This task calls for copying each line below that contains "class".

(Beginning of SOURCE MATERIAL)

/-- **The class `2, …, 53 ∈ S ∌ 59, 61`**: `a*(S) = a*({2,…,53})` (locality at `N = 62`). -/
theorem weilSemilocalThreshold_eq_uptoFiftyThree {S : Finset ℕ} (h2 : 2 ∈ S) (h3 : 3 ∈ S) (h5 : 5 ∈ S) (h7 : 7 ∈ S) (h11 : 11 ∈ S) (h13 : 13 ∈ S) (h17 : 17 ∈ S) (h19 : 19 ∈ S) (h23 : 23 ∈ S) (h29 : 29 ∈ S) (h31 : 31 ∈ S) (h37 : 37 ∈ S) (h41 : 41 ∈ S) (h43 : 43 ∈ S) (h47 : 47 ∈ S) (h53 : 53 ∈ S)
    (h59 : 59 ∉ S) (h61 : 61 ∉ S) : weilSemilocalThreshold S = weilSemilocalThreshold {2, 3, 5, 7, 11, 13, 17, 19, 23, 29, 31, 37, 41, 43, 47, 53} := by
  refine weilSemilocalThreshold_congr (S := {2, 3, 5, 7, 11, 13, 17, 19, 23, 29, 31, 37, 41, 43, 47, 53}) (S' := S) (N := 62) ?_ ?_
  · intro n hn hpp
    interval_cases n
    · exact absurd hpp (by decide)
    · exact absurd hpp (by decide)
    · rw [Nat.prime_two.primeFactors]; simp [h2]
    · rw [Nat.prime_three.primeFactors]; simp [h3]
    · rw [show (4 : ℕ) = 2 ^ 2 by norm_num, Nat.primeFactors_prime_pow two_ne_zero Nat.prime_two]; simp [h2]
    · rw [(by norm_num : Nat.Prime 5).primeFactors]; simp [h5]
    · exact absurd hpp (by decide)
    · rw [(by norm_num : Nat.Prime 7).primeFactors]; simp [h7]
    · rw [show (8 : ℕ) = 2 ^ 3 by norm_num, Nat.primeFactors_prime_pow (by norm_num) Nat.prime_two]; simp [h2]
    · rw [show (9 : ℕ) = 3 ^ 2 by norm_num, Nat.primeFactors_prime_pow two_ne_zero Nat.prime_three]; simp [h3]
    · exact absurd hpp (by decide)
    · rw [(by norm_num : Nat.Prime 11).primeFactors]; simp [h11]
    · exact absurd hpp (by decide)
    · rw [(by norm_num : Nat.Prime 13).primeFactors]; simp [h13]
    · exact absurd hpp (by decide)
    · exact absurd hpp (not_isPrimePow_of_two_primes_dvd Nat.prime_three (by norm_num : Nat.Prime 5) (by norm_num)
        (by norm_num) (by norm_num))
    · rw [show (16 : ℕ) = 2 ^ 4 by norm_num, Nat.primeFactors_prime_pow (by norm_num) Nat.prime_two]; simp [h2]
    · rw [(by norm_num : Nat.Prime 17).primeFactors]; simp [h17]
    · exact absurd hpp (by decide)
    · rw [(by norm_num : Nat.Prime 19).primeFactors]; simp [h19]
    · exact absurd hpp (by decide)
    · exact absurd hpp (not_isPrimePow_of_two_primes_dvd Nat.prime_three (by norm_num : Nat.Prime 7) (by norm_num)
        (by norm_num) (by norm_num))
    · exact absurd hpp (by decide)
    · rw [(by norm_num : Nat.Prime 23).primeFactors]; simp [h23]
    · exact absurd hpp (by decide)
    · rw [show (25 : ℕ) = 5 ^ 2 by norm_num, Nat.primeFactors_prime_pow two_ne_zero (by norm_num : Nat.Prime 5)]; simp [h5]
    · exact absurd hpp (by decide)
    · rw [show (27 : ℕ) = 3 ^ 3 by norm_num, Nat.primeFactors_prime_pow (by norm_num) Nat.prime_three]; simp [h3]
    · exact absurd hpp (by decide)
    · rw [(by norm_num : Nat.Prime 29).primeFactors]; simp [h29]
    · exact absurd hpp (by decide)
    · rw [(by norm_num : Nat.Prime 31).primeFactors]; simp [h31]
    · rw [show (32 : ℕ) = 2 ^ 5 by norm_num, Nat.primeFactors_prime_pow (by norm_num) Nat.prime_two]; simp [h2]
    · exact absurd hpp (not_isPrimePow_of_two_primes_dvd Nat.prime_three (by norm_num : Nat.Prime 11) (by norm_num)
        (by norm_num) (by norm_num))
    · exact absurd hpp (by decide)
    · exact absurd hpp (not_isPrimePow_of_two_primes_dvd (by norm_num : Nat.Prime 5) (by norm_num : Nat.Prime 7) (by norm_num)
        (by norm_num) (by norm_num))
    · exact absurd hpp (by decide)
    · rw [(by norm_num : Nat.Prime 37).primeFactors]; simp [h37]
    · exact absurd hpp (by decide)
    · exact absurd hpp (not_isPrimePow_of_two_primes_dvd Nat.prime_three (by norm_num : Nat.Prime 13) (by norm_num)
        (by norm_num) (by norm_num))
    · exact absurd hpp (by decide)
    · rw [(by norm_num : Nat.Prime 41).primeFactors]; simp [h41]
    · exact absurd hpp (by decide)
    · rw [(by norm_num : Nat.Prime 43).primeFactors]; simp [h43]
    · exact absurd hpp (by decide)
    · exact absurd hpp (not_isPrimePow_of_two_primes_dvd Nat.prime_three (by norm_num : Nat.Prime 5) (by norm_num)
        (by norm_num) (by norm_num))
    · exact absurd hpp (by decide)
    · rw [(by norm_num : Nat.Prime 47).primeFactors]; simp [h47]
    · exact absurd hpp (by decide)
    · rw [show (49 : ℕ) = 7 ^ 2 by norm_num, Nat.primeFactors_prime_pow two_ne_zero (by norm_num : Nat.Prime 7)]; simp [h7]
    · exact absurd hpp (by decide)
    · exact absurd hpp (not_isPrimePow_of_two_primes_dvd Nat.prime_three (by norm_num : Nat.Prime 17) (by norm_num)
        (by norm_num) (by norm_num))
    · exact absurd hpp (by decide)
    · rw [(by norm_num : Nat.Prime 53).primeFactors]; simp [h53]
    · exact absurd hpp (by decide)
    · exact absurd hpp (not_isPrimePow_of_two_primes_dvd (by norm_num : Nat.Prime 5) (by norm_num : Nat.Prime 11) (by norm_num)
        (by norm_num) (by norm_num))
    · exact absurd hpp (by decide)
    · exact absurd hpp (not_isPrimePow_of_two_primes_dvd Nat.prime_three (by norm_num : Nat.Prime 19) (by norm_num)
        (by norm_num) (by norm_num))
    · exact absurd hpp (by decide)
    · rw [(by norm_num : Nat.Prime 59).primeFactors]; simp [h59]
    · exact absurd hpp (by decide)
    · rw [(by norm_num : Nat.Prime 61).primeFactors]; simp [h61]
    · exact absurd hpp (by decide)
  · have h := weilSemilocalThreshold_uptoFiftyThree_lt_log_sixtythree_half
    norm_num
    exact h

/-- **`a*(S) ≤ 263/128` for every finite set of primes `S` with `2, …, 53 ∈ S`, `59, 61 ∉ S`.** -/
theorem weilSemilocalThreshold_le_of_mem_fiftythree {S : Finset ℕ} (h2 : 2 ∈ S) (h3 : 3 ∈ S) (h5 : 5 ∈ S) (h7 : 7 ∈ S) (h11 : 11 ∈ S) (h13 : 13 ∈ S) (h17 : 17 ∈ S) (h19 : 19 ∈ S) (h23 : 23 ∈ S) (h29 : 29 ∈ S) (h31 : 31 ∈ S) (h37 : 37 ∈ S) (h41 : 41 ∈ S) (h43 : 43 ∈ S) (h47 : 47 ∈ S) (h53 : 53 ∈ S)
    (h59 : 59 ∉ S) (h61 : 61 ∉ S) : weilSemilocalThreshold S ≤ ((263 / 128 : ℚ) : ℝ) := by
  rw [weilSemilocalThreshold_eq_uptoFiftyThree h2 h3 h5 h7 h11 h13 h17 h19 h23 h29 h31 h37 h41 h43 h47 h53 h59 h61]
  exact weilSemilocalThreshold_uptoFiftyThree_le

/-- **The bracket of the class `2, …, 53 ∈ S ∌ 59, 61`**: `4023/5000 ≤ a*(S) ≤ 263/128` (DATA `a*(S_59) ≈ 2.038800`). -/
theorem weilSemilocalThreshold_mem_Icc_of_mem_fiftythree {S : Finset ℕ} (h2 : 2 ∈ S) (h3 : 3 ∈ S) (h5 : 5 ∈ S) (h7 : 7 ∈ S) (h11 : 11 ∈ S) (h13 : 13 ∈ S) (h17 : 17 ∈ S) (h19 : 19 ∈ S) (h23 : 23 ∈ S) (h29 : 29 ∈ S) (h31 : 31 ∈ S) (h37 : 37 ∈ S) (h41 : 41 ∈ S) (h43 : 43 ∈ S) (h47 : 47 ∈ S) (h53 : 53 ∈ S)
    (h59 : 59 ∉ S) (h61 : 61 ∉ S) : weilSemilocalThreshold S ∈ Set.Icc (4023 / 5000 : ℝ) ((263 / 128 : ℚ) : ℝ) :=
  ⟨SemilocalTwoThree.le_weilSemilocalThreshold_of_two_three_8046 h2 h3,
    weilSemilocalThreshold_le_of_mem_fiftythree h2 h3 h5 h7 h11 h13 h17 h19 h23 h29 h31 h37 h41 h43 h47 h53 h59 h61⟩

end Summit.RiemannHypothesis.RiemannHypothesis.Theorems.SemilocalPolyWitness

end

(End of SOURCE MATERIAL)

- _TASK SOLUTION_:
/-- **The class `2, …, 53 ∈ S ∌ 59, 61`**: `a*(S) = a*({2,…,53})` (locality at `N = 62`). -/
/-- **The bracket of the class `2, …, 53 ∈ S ∌ 59, 61`**: `4023/5000 ≤ a*(S) ≤ 263/128` (DATA `a*(S_59) ≈ 2.038800`). -/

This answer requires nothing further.